Figure 16-2: Because qubits can exist in multiple states simultaneously, they can perform multiple operations simultaneously
Source: (Campbell, 2023)
The point at which quantum computing power outpaces traditional computing power is called quantum supremacy and was first demonstrated in a combined effort of the National Aeronautics and Space Administration (NASA), Google, and Oak Ridge National Laboratory in 2019 (Tavares, 2019). In this experiment, Google’s Sycamore quantum processor outlasted NASA’s Electra petascale (quadrillions of operations per second, or a thousand trillion calculations) supercomputer in a test of computing complexity with only 53 qubits—less than an eighth of the computing power of Osprey (Tavares, 2019); (Savage, 2019). To verify that the advanced calculations of Sycamore were correct, the team used Oak Ridge National Laboratory’s Summit supercomputer, at that time the “most powerful supercomputer in the world,” to check Sycamore’s math—until the point where not even Summit could keep up (Tavares, 2019). Sycamore can achieve rates of about 200,000 trillion calculations per second, or 200,000 teraflops (Remmel, 2022). Interestingly, since the Sycamore experiments, Oak Ridge’s newest supercomputer, called Frontier, was the first to achieve exascale computing—a performance three orders of magnitude beyond petascale or more than one million trillion operations per second (Remmel, 2022). As of April 2023, Argonne National Laboratory’s Aurora supercomputer and Lawrence Livermore National Laboratory’s El Capitan supercomputer—both petascale computers—have yet to be completed but may reach operational status by the end of the year (Moss, 2023); (Bartman, 2023).

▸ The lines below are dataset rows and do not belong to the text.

/-- `(17 | 42)`, minimal rank `4`: `L⁺` of type `(13 | 4)` is full and a lift with `i = 1` has `j ∈ {3}`, killed in `L⁻` (type `(4 | 38)`). [cite: Ribet1983, Thm. 3] [cite: Gordon1997, Thm. 6.3 (3)]
[cite: Deligne1982HodgeCycles, I §3 Prop. 3.4, 3.6] [cite: GoodmanWallachGTM255, §4.1.1] -/
theorem UnitarySeventeenFortyTwo.no_minRank_4 [FiniteDimensional ℂ W] {𝔊 : Submodule ℂ (Module.End ℂ W)}
    (hbr : ∀ Y ∈ 𝔊, ∀ Z ∈ 𝔊, Y * Z - Z * Y ∈ 𝔊)
    (hirr : ∀ U : Submodule ℂ W, (∀ A ∈ 𝔊, ∀ u ∈ U, A u ∈ U) → U = ⊥ ∨ U = ⊤)
    {Θ : Module.End ℂ W} (hΘ : Θ ∈ 𝔊) (hΘΘ : Θ * Θ = 1)
    {P Q : Submodule ℂ W} (hP : ∀ x, x ∈ P ↔ Θ x = x) (hQ : ∀ x, x ∈ Q ↔ Θ x = -x)
    (hP17 : Module.finrank ℂ P = 17) (hQ42 : Module.finrank ℂ Q = 42)
    {s : W → W → ℂ} (hadd : ∀ x y z, s (x + y) z = s x z + s y z)
    (hsmul : ∀ (c : ℂ) (x y : W), s (c • x) y = c * s x y) (hsymm : ∀ x y, s y x = starRingEnd ℂ (s x y))
    (hPQ : ∀ p ∈ P, ∀ q ∈ Q, s p q = 0) (hdefP : ∀ p ∈ P, s p p = 0 → p = 0) (hdefQ : ∀ q ∈ Q, s q q = 0 → q = 0)
    (hadj : ∀ X ∈ 𝔊, ∃ Y ∈ 𝔊, ∀ x y, s (X x) y = s x (Y y))
    (hS : ∀ B' ∈ 𝔊, Θ * B' = B' → B' * Θ = -B' →
      Module.finrank ℂ (LinearMap.range B') = 0 ∨ Module.finrank ℂ (LinearMap.range B') = 4 ∨ Module.finrank ℂ (LinearMap.range B') = 6 ∨ Module.finrank ℂ (LinearMap.range B') = 7 ∨ Module.finrank ℂ (LinearMap.range B') = 8 ∨ Module.finrank ℂ (LinearMap.range B') = 9 ∨ Module.finrank ℂ (LinearMap.range B') = 10 ∨ Module.finrank ℂ (LinearMap.range B') = 12 ∨ Module.finrank ℂ (LinearMap.range B') = 14 ∨ Module.finrank ℂ (LinearMap.range B') = 15 ∨ Module.finrank ℂ (LinearMap.range B') = 16 ∨ Module.finrank ℂ (LinearMap.range B') = 17)
    {B : Module.End ℂ W} (hB : B ∈ 𝔊) (hΘB : Θ * B = B) (hBΘ : B * Θ = -B)
    (hr : Module.finrank ℂ (LinearMap.range B) = 4) : False := by
  classical
  have hsU : ∀ U : Submodule ℂ W, ∀ x y z : U, s ((x + y : U) : W) z = s (x : W) z + s (y : W) z :=
    fun U x y z => by simp only [Submodule.coe_add, hadd]
  have hsmU : ∀ U : Submodule ℂ W, ∀ (c : ℂ) (x y : U), s ((c • x : U) : W) y = c * s (x : W) y :=
    fun U c x y => by simp only [Submodule.coe_smul, hsmul]
  have hno1 : ∀ B' ∈ 𝔊, Θ * B' = B' → B' * Θ = -B' → Module.finrank ℂ (LinearMap.range B') ≠ 1 := by
    intro B' hB' hΘB' hB'Θ h1
    rcases hS B' hB' hΘB' hB'Θ with h | h | h | h | h | h | h | h | h | h | h | h <;> omega
  have hmin : ∀ Y ∈ 𝔊, Θ * Y = Y → Y * Θ = -Y → Y ≠ 0 → 4 ≤ Module.finrank ℂ (LinearMap.range Y) := by
    intro Y hY hΘY hYΘ hY0
    have h0 : Module.finrank ℂ (LinearMap.range Y) ≠ 0 := fun h =>
      hY0 (LinearMap.range_eq_bot.1 (Submodule.finrank_eq_zero.1 h))
    rcases hS Y hY hΘY hYΘ with h | h | h | h | h | h | h | h | h | h | h | h <;> omega
  have hmin' : ∀ Z ∈ 𝔊, Θ * Z = Z → Z * Θ = -Z → Z ≠ 0 → Module.finrank ℂ (LinearMap.range B) ≤ Module.finrank ℂ (LinearMap.range Z) := by
    rw [hr]; exact hmin
  obtain ⟨ι, Um, Up, PU, QU, Lm, ιm, Pm, Qm, Lp, ιp, Pp, Qp, hιmem, hιι, hιΘ, hιs, hUm, hUp, hfinUm, hfinUp,
    hPM, hQM, hPU, hQU, hrangeP, hPUP, hQUQ, hfinQM, hfinPU, hfinQU, hLm, hLp,
    hιmapply, hPmmem, hQmmem, hbrLm, hirrLm, hιmmem, hιmιm, hPm, hQm, hfinPm, hfinQm, hPmQm, hdefPm, hdefQm, hadjLm,
    hιpapply, hPpmem, hQpmem, hbrLp, hirrLp, hιpmem, hιpιp, hPp, hQp, hfinPp, hfinQp, hPpQp, hdefPp, hdefQp, hadjLp,
    hsplit⟩ :=
    UnitaryLeviSetup.exists_levi_pair hbr hirr hΘ hΘΘ hP hQ hadd hsymm hPQ hdefP hdefQ hadj hB hΘB hBΘ
  have hdich : ∀ X ∈ 𝔊, Θ * X = X → X * Θ = -X → X * ι = ι * X →
      Module.finrank ℂ (Up.map X) + Module.finrank ℂ (Um.map X) ≤ Module.finrank ℂ (LinearMap.range B) ∨
        (4 ≤ Module.finrank ℂ (Up.map X) ∧ 4 ≤ Module.finrank ℂ (Um.map X)) := fun X hX hΘX hXΘ hXc =>
    UnitaryLeviSetup.profile_dichotomy hbr hΘΘ hP hQ hadd hsymm hPQ hdefP hdefQ hadj hmin hB hΘB hBΘ hιι hιΘ hιs hUm hUp
      hPM hQM hQU hfinQU hrangeP hX hΘX hXΘ hXc
  have hfinQU' := hfinQU
  rw [hr] at hfinQM hfinPU hfinQU hfinPm hfinQm hfinPp hfinQp hsplit hdich
  rw [hQ42] at hfinQM hfinQm hfinUm
  rw [hP17] at hfinPU hfinPp hfinUp
  have hcm : ∀ Z : Module.End ℂ W, Z * ι = ι * Z → ∀ x ∈ Um, Z x ∈ Um := fun Z hZ x hx =>
    (hUm _).2 (by rw [← Module.End.mul_apply, ← hZ, Module.End.mul_apply, (hUm x).1 hx, map_neg])
  have hcp : ∀ Z : Module.End ℂ W, Z * ι = ι * Z → ∀ x ∈ Up, Z x ∈ Up := fun Z hZ x hx =>
    (hUp _).2 (by rw [← Module.End.mul_apply, ← hZ, Module.End.mul_apply, (hUp x).1 hx])
  have hfullm_of : Lm = ⊤ → False := fun h =>
    UnitaryLeviSetup.false_of_full_larger hbr hΘΘ hno1 hιι hιΘ hUm hUp (by omega) (by omega) hPM hQM (by omega)
      (by omega) hLm h
  have hkillm3 : ∀ X ∈ 𝔊, Θ * X = X → X * Θ = -X → X * ι = ι * X → Module.finrank ℂ (Um.map X) ≠ 3 := by
    intro X hX hΘX hXΘ hXc h3
    obtain ⟨hxmem, hιmx, hxιm, hxrk⟩ := UnitaryLeviSetup.restrict_mem hcm hLm hιmapply X hX hΘX hXΘ hXc
    rw [h3] at hxrk
    refine hfullm_of (UnitaryDoubleLevi.eq_top_of_raise_of_core hbrLm hirrLm hιmmem hιmιm hPm hQm
      (s := fun v w : Um => s (v : W) w) (hsU Um) (fun v w => hsymm v w) hPmQm hdefPm hdefQm hadjLm hxmem hιmx hxιm
      (by rw [hxrk]; omega) (by omega) (by omega)
      fun U' 𝔩' ι' P' Q' hbr𝔩' hirr𝔩' hι' hι'ι' hP' hQ' hfinP' hfinQ' hP'Q' hdefP' hdefQ' hadj𝔩' => ?_)
    rw [hxrk] at hfinP' hfinQ'
    exact UnitaryThreeCoprime.eq_top hbr𝔩' hirr𝔩' hι' hι'ι' hP' hQ' hfinP' (by omega) (s := fun x y : U' => s ((x : Um) : W) y) (fun x y z => by simp only [Submodule.coe_add, hadd]) (fun x y => hsymm _ _) hP'Q' hdefP' hdefQ' hadj𝔩'
  have hLptop : Lp = ⊤ :=
    UnitaryFourOdd.eq_top' hbrLp hirrLp hιpmem hιpιp hPp hQp ⟨6, by omega⟩ (by omega) (s := fun x y : Up => s (x : W) y) (fun x y z => by simp only [Submodule.coe_add, hadd]) (fun x y => hsymm _ _) hPpQp hdefPp hdefQp hadjLp
  obtain ⟨T1, hιT1, hT1ι, hT1r⟩ := UnitaryRaisingSpace.exists_raise_finrank_range_eq hιpιp hPp hQp (k := 1)
    (by omega) (by omega)
  obtain ⟨X1, hX1, hΘX1, hX1Θ, hX1c, hX1Up⟩ := UnitaryLeviSetup.exists_lift hbr hΘ hΘΘ hcp hιΘ hLp hιpapply T1
    (by rw [hLptop]; exact Submodule.mem_top) hιT1 hT1ι
  rw [hT1r] at hX1Up
  obtain ⟨hs1, hi1, hi1', hj1, hj1'⟩ := hsplit X1 hΘX1 hX1Θ hX1c
  have hrk1 := hS X1 hX1 hΘX1 hX1Θ
  have hd1 := hdich X1 hX1 hΘX1 hX1Θ hX1c
  rw [hs1] at hrk1
  rw [hX1Up] at hrk1 hd1
  have hk_hkillm3 := hkillm3 X1 hX1 hΘX1 hX1Θ hX1c
  omega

As Electra, Sycamore, Summit, and Frontier demonstrate, advances in traditional computer science are progressing alongside advances in quantum computing, and the two efforts often go hand-in-hand. One application of Frontier is simulating “molecular models with more atoms with greater complexity and on longer timescales than ever before” to gain new insights into chemical theory (Remmel, 2022). One might easily imagine that such advanced calculations will shed light on the behavior of not only atoms, but also of electrons and photons, the very behaviors of which are necessary for quantum computing. In a practical sense, such advanced calculations open up a host of other possibilities. It may be possible to “invent novel fuel sources and design new climate-resilient materials;” to visualize the millions of atoms in a virus, as was done with COVID-19 (Remmel, 2022); to enable advanced testing of the nation’s nuclear stockpile without detonation (Bartman, 2023); to optimize shipping routes or patient medical care (Campbell, 2023), or to simulate the fluctuations of financial markets more accurately (Bova, 2021). Calculations that “involve finding an arrangement of items that optimizes some goal” are called combinatorics and are a particular strength of quantum computers (Bova, 2021).
As we will see shortly, encryption is a combinatorics problem that has particular utility in space operations applications. First, however, it is necessary to discuss how space might be involved in connecting the information created and stored by quantum computers. Then we may discuss how this information can be secured through quantum encryption. Finally, quantum sensors can feed into this network either using satellites to relay their observations or as payloads on the satellites themselves.
SATELLITES: NODES ON THE NETWORK
As with the early analog-computation satellites and with the current digital-computation satellites, satellites are nodes on a network. They must receive commands from ground stations to conduct their normal operations, and they must pass data down to ground stations or to other satellites to provide utility. All satellites regardless of their size or function share these characteristics, and they employ on-board computers to process information and radio or laser transmitters and receivers to relay it.
The way in which information is relayed between a satellite and a ground-station computer changes significantly with the employment of quantum technology. To relay information between quantum computers, entangled photons need to be generated and sent to two different quantum computers, each capable of receiving and measuring the photon (O’Neill, “NASA’s quantum detector achieves world-leading milestone.” NASA Jet Propulsion Laboratory. , 2023). Indeed, this is the way that ground-based quantum computers relay the quantum keys necessary to decrypt and encrypt streams of information, and this is how China’s Micius satellite was able to successfully distribute quantum keys to two ground stations in 2017 and conduct “the world’s first quantum encrypted virtual teleconference between Beijing and Vienna” (Kwon, 2020).
One limitation of Micius was the need for exceptionally low error-detection rates (Kwon, 2020). Two separate NASA projects are working on both the transmission and the receiving technologies necessary to enable space-based relay between quantum computers. First, the Space Entanglement and Annealing Quantum Experiment (SEAQUE) will demonstrate the ability to produce and internally measure entangled photon pairs on the International Space Station (O’Neill, “Space station to host ‘self-healing’ quantum communications tech demo.” NASA Jet Propulsion Laboratory. , 2022). Second, the Performance-Enhanced Array for Counting Optical Quanta (PEACOQ) has demonstrated the ability within a laboratory to detect 1.5 billion photons per second and measure “the precise time each photon hits it, within 100 trillionths of a second” (O’Neill, “NASA’s quantum detector achieves world-leading milestone.” NASA Jet Propulsion Laboratory. , 2023).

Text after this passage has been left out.